18 November 2008

Easy Reader Review: Spring is Here! A Story About Seeds by Joan Holub

Another book up for consideration in the Cybils Easy Reader category is this pre-level 1 offering by Joan Holub. According to the level chart on the back of the book, a Pre-Level 1 reader (as defined by publisher Simon and Schuster) is as easy reading as one can get, focusing on word repetition, familiar words and phrases, and simple sentences. With only 21 pages and 97 words, author Joan Holub and illustrator Will Terry attempt to explain the life-cycle of seeds, as experienced through the eyes and hands of a group of ants.

Well, they succeed magnificently! Rhyming text and playful language supported by energetic illustrations makes this a fun read while still conveying the principles of gardening. The book uses sound repetition much more than word repetition, which adds to the exuberance and reduces the stilted effect sometimes associated with the easy reader level (I think of all those earnest phonics books out there. So educational! So boring.) The arrival of spring, hailed in the book's title, is the final result of the ants' hard work. But before that there is the planting, the nurturing, and the waiting, all cheerfully explained and anticipated by the ants. In fact, the planting and growing of seeds is a great metaphor for what books at this level are trying to achieve--getting children to the point where reading is fun while steering them through the ins and outs of language development, accumulated vocabulary, and reading comprehension.

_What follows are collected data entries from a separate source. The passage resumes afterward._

import Literature.NumberTheory.GaloisRepresentations.ChebotarevArtinRep
import Mathlib.NumberTheory.Padics.PadicIntegers
import Mathlib.Topology.Algebra.Ring.Ideal
import Mathlib.Analysis.Normed.Group.Ultra
import HarnessLib

/-!
# [telescope — width x2-p2 g24, 2026-08-30] FROBENIUS CHARACTERISTIC POLYNOMIALS DETERMINE ALL CHARACTERISTIC POLYNOMIALS for continuous
# `p`-adic Galois representations `ρ₁, ρ₂ : Γ_F →ₜ* GL_n(ℤ_p)`: if `ρ₁` and `ρ₂` have the same Frobenius characteristic polynomial at every
# finite place outside a finite set `S`, then `charpoly (ρ₁ g) = charpoly (ρ₂ g)` for EVERY `g ∈ Γ_F` (Chebotarev density, in the tree's proved
# open-kernel form, applied to the reductions `(ρ₁ ⊕ ρ₂) mod pᵐ`) — the «Chebotarev» half of rider TU-ident / step (D7) of T-An-2ᵍ/T-An-2ᴴ
# Crux 4 `BSDpOnCellC` (stmt-BirchSwinnertonDyer-19034), line «telescope» (`--supports`, helper; closes nothing)

WHY: the last classical rider of the re-sourced load-bearing fact T-An-2ᴴ (`…exists_untwistedGaloisLattice_on_pNewBranchChart`) is TU-ident:
Hida's (2.2c) compares the reduction `π mod P_t` with «`π(f_{P_t})`, the representation CHARACTERISED BY (2.1a,b)» (unramified outside `Np`,
Frobenius characteristic polynomials `X² − a_ℓ X + ℓ^{k−1}`), while the typed clause compares it with the tree's `(D t).Δ.ρ`, which carries
(2.1a,b) as `OrdinaryNewformDatum.charpoly`. The identification is «Chebotarev + Brauer–Nesbitt + irreducibility»; Brauer–Nesbitt is PROVED in the
tree (`GaloisRepresentations.brauerNesbitt_holds`, `PatchingLemma.exists_conj_of_trace_eq`), and THIS FILE proves the Chebotarev half for
`p`-adic INTEGRAL coefficients: `charpoly_eq_of_hasFrobCharpolyAt` — equal Frobenius data off a finite `S` ⟹ equal characteristic
polynomials on all of `Γ_F`. Proof: for each `m`, the reduction of `ρ₁ ⊕ ρ₂` modulo the open ideal `pᵐℤ_p` is a framed representation over
`ℤ_p ⧸ pᵐ` with OPEN kernel `U_m`, so the tree's Chebotarev theorem in open-kernel form (`FramedGaloisRep.infinite_setOf_frobenius_mem_mul_ker_of_cyclic`
over `infinite_setOf_frobenius_eq_of_isCyclic chebotarev_cyclotomicExtension_holds`) yields, for every `g`, a place `v ∉ S` and an arithmetic
Frobenius `Φ` with `g⁻¹Φ ∈ U_m`; hence `charpoly (ρᵢ g) ≡ charpoly (ρᵢ Φ) = P_v (mod pᵐ)` for `i = 1, 2`, and `m → ∞`.

CONTENT (namespace `…Theorems.TelescopeBranchFrobeniusCharpolyTransfer`; THEOREMS ONLY): §1 `exists_blockDiag` (the framed `ρ₁ ⊕ ρ₂`),
`exists_reduction` (reduction modulo an open ideal has open kernel); §2 `exists_frob_of_isOpen` (a Frobenius in every coset of an open kernel, off any
finite `S`); §3 **`charpoly_eq_of_hasFrobCharpolyAt_of_separating`** (any topological ring whose open ideals separate points), `isOpen_span_pow`,
`eq_zero_of_forall_mem_span_pow`, **`charpoly_eq_of_hasFrobCharpolyAt`** (`ℤ_p`).

HONEST FRAMING: a general theorem on `p`-adic Galois representations; identifies no specific representation; closes no registered stub, no crux, no
summit statement; BSD is proved for no curve by this file. No named fact, no definition, no instance, no `sorry`.
References (shape only): [cite: SerreAbelianLadic1968, Ch. I §2.3 (Čebotarev's theorem and its corollary)] [cite: Hida1986, §2 (2.1a) (2.1b) (2.2c)]
-/

set_option autoImplicit false
set_option linter.dupNamespace false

Perhaps the best thing about this book is that it is not a stand-alone title, but part of the "Ant Hill" series. Readers who enjoy Spring is Here! can move on to Picnic! for more ant and reading fun. The use of series fiction with older readers has proven to be highly successful at maintaining reader interest. Little surprise then that the same principal is successfully applied to emerging readers as they look for consistently well-written books with which to practice their new skills. Three cheers then for the ants, and their steady march towards spring and all its rich rewards!